Task failed with GrpcUnavailable

Hi guys,

We have a Ray Cluster running on K8s and recently we saw many tasks failed quickly with below errors when we launched 300 tasks and waited for their results:

[2023-12-10 00:14:44,985 I 16660 16680] direct_actor_task_submitter.cc:36: Set max pending calls to -1 for actor 7b77b5182fcb9b9c0b96d3c001000000
[2023-12-10 00:14:45,117 I 16660 16680] direct_actor_task_submitter.cc:36: Set max pending calls to -1 for actor 7b77b5182fcb9b9c0b96d3c001000000
[2023-12-10 00:14:45,257 I 16660 16680] direct_actor_task_submitter.cc:36: Set max pending calls to -1 for actor 7b77b5182fcb9b9c0b96d3c001000000
[2023-12-10 00:14:45,389 I 16660 16680] direct_actor_task_submitter.cc:36: Set max pending calls to -1 for actor 7b77b5182fcb9b9c0b96d3c001000000
[2023-12-10 00:14:45,550 I 16660 16680] direct_actor_task_submitter.cc:36: Set max pending calls to -1 for actor 7b77b5182fcb9b9c0b96d3c001000000
[2023-12-10 00:14:45,651 I 16660 16671] task_manager.cc:891: Task failed: GrpcUnavailable: RPC Error message: Socket closed; RPC Error details: : Type=NORMAL_TASK, Language=PYTHON, Resources: {CPU: 1, }, function_descriptor={type=PythonFunctionDescriptor, module_name=bct.distributed.ray.pricing.ray_pricing, class_name=, function_name=price_requests_remote, function_hash=814a2dc5d924496ab07a27940914fa0f}, task_id=a438df6b7d970c5effffffffffffffffffffffff01000000, task_name=price_requests_remote, job_id=01000000, num_args=6, num_returns=1, depth=228122, attempt_number=0, max_retries=3, runtime_env_hash=-17597244, eager_install=1, setup_timeout_seconds=600
[2023-12-10 00:14:45,651 I 16660 16671] raylet_client.cc:381: Error returning worker: Invalid: Returned worker does not exist any more
[2023-12-10 00:14:45,688 I 16660 16680] direct_actor_task_submitter.cc:36: Set max pending calls to -1 for actor 7b77b5182fcb9b9c0b96d3c001000000
[2023-12-10 00:14:45,852 I 16660 16680] direct_actor_task_submitter.cc:36: Set max pending calls to -1 for actor 7b77b5182fcb9b9c0b96d3c001000000
[2023-12-10 00:14:45,991 I 16660 16680] direct_actor_task_submitter.cc:36: Set max pending calls to -1 for actor 7b77b5182fcb9b9c0b96d3c001000000
[2023-12-10 00:14:46,122 I 16660 16680] direct_actor_task_submitter.cc:36: Set max pending calls to -1 for actor 7b77b5182fcb9b9c0b96d3c001000000

I found a similar post but it didn’t seem to be the issue we encountered.

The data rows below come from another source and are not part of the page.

import Summits.MatrixMultiplication.MatrixMultiplication.Theorems.AbelianSTPPCensusTB3StatDefs

/-!
# T_B static certificate, range `5216 … 5590` (t*-indexed linear checker with the k-member tree at `τ = 2375/1000`): kernel evaluation, the shape checks of the tree-heavy volumes `3179`, `3192`, `3211` on the order sub-range(s) `5530 … 5590` (one theorem per (volume, sub-range): bounded kernel memory)

Cell mm-stpp (rung F-M1), tier T_B = «beat `2.375` (Coppersmith–Winograd)»; checker in `AbelianSTPPCensusTB3StatDefs.lean`, table and bucket lists in `AbelianSTPPCensusTB3StatData.lean`
(pattern: theory g12's `AbelianSTPPCensusTAStatDDom*/DCk*.lean`).  `decide` with kernel reduction (standard axioms; no `native_decide`), `Elab.async false`;
consumed by `TB3Stat.checkV_sound` / `TB3Stat.domV_sound` / `TB3Stat.m2V_sound` in the leaf `AbelianSTPPCensusLeafTB5590Closed.lean`.
WHAT THIS IS NOT: arithmetic on shape lists only; no statement about STPP families or `ω`.
-/

set_option linter.dupNamespace false
set_option autoImplicit false
set_option Elab.async false

namespace Summit.MatrixMultiplication.MatrixMultiplication.Theorems.TB3Stat

set_option maxHeartbeats 0 in
/-- Heavy volume `3179` (3 shapes; 61183 tree nodes over all orders), orders `5530 … 5590`: every sorted candidate shape passes `checkShape 5530 5590`. [original] -/
theorem ck3179r5 : TB3Stat.checkV 5530 5590 1 3179 = true := by decide +kernel

set_option maxHeartbeats 0 in
/-- Heavy volume `3192` (45 shapes; 64452 tree nodes over all orders), orders `5530 … 5590`: every sorted candidate shape passes `checkShape 5530 5590`. [original] -/
theorem ck3192r5 : TB3Stat.checkV 5530 5590 1 3192 = true := by decide +kernel

set_option maxHeartbeats 0 in
/-- Heavy volume `3211` (3 shapes; 58549 tree nodes over all orders), orders `5530 … 5590`: every sorted candidate shape passes `checkShape 5530 5590`. [original] -/
theorem ck3211r5 : TB3Stat.checkV 5530 5590 1 3211 = true := by decide +kernel

end Summit.MatrixMultiplication.MatrixMultiplication.Theorems.TB3Stat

The error is reproducible in our environment, so is there any recommendation how to investigate what’s happening here?


cc @jjyao for thoughts

When Ray schedules a task, this is what’s happening.

  1. Ray pings raylet to find a worker to schedule a task
  2. Once worker is found, ray sends a gRPC request to the worker to start the task.

Basically, in your case, the gRPC request to 2 fails due to “socket closed”. This error is from gRPC. I personally haven’t seen this error, but I think this can happen upon network failure or something like that.

Do you deploy Ray in a special environment that could trigger network failure more often? Also, is your worker node and head node able to communicate each other through all ports between --min-worker-port (default 10002) and --max-worker-port (default 19999)?

Thanks sangcho. It turns out to be oom of ray serve process. In my application, I have a serve api deployed and when it receive a request, it generates many ray remote tasks and distributes them to the grid. When above error happened, I also saw something like this from ray serve log:

I do see memory increase from dashboard of that particular process each time it’s called. In order to find the memory leak, I tried memray according to the doc, but dosen’t find any red-herring objects from the flamegraph … I’m thinking of whether it’s the native memory that leaks … any suggestion how I should investigate?


native memory should come up to memray I believe.

what’s the actual memory usage when you see this oom error? Also what’s the process that takes up most of memory?

I did more testing and digging and it looks like a similar issue to this one: Ray remote task + fastapi memory leak · Issue #41260 · ray-project/ray · GitHub and I see the PR is merged.

So the question is: is this fix included in the latest nightly build?


yes it is already in the nightly. I am not sure if it will be included in the next release (2.9) though. cc @jjyao for confirmation.

Thanks sangcho. I also verified the latest nightly build solved the OOM issue. It would be great if this fix can be included in a release asap cause it’s preventing us releasing some important feature in prod.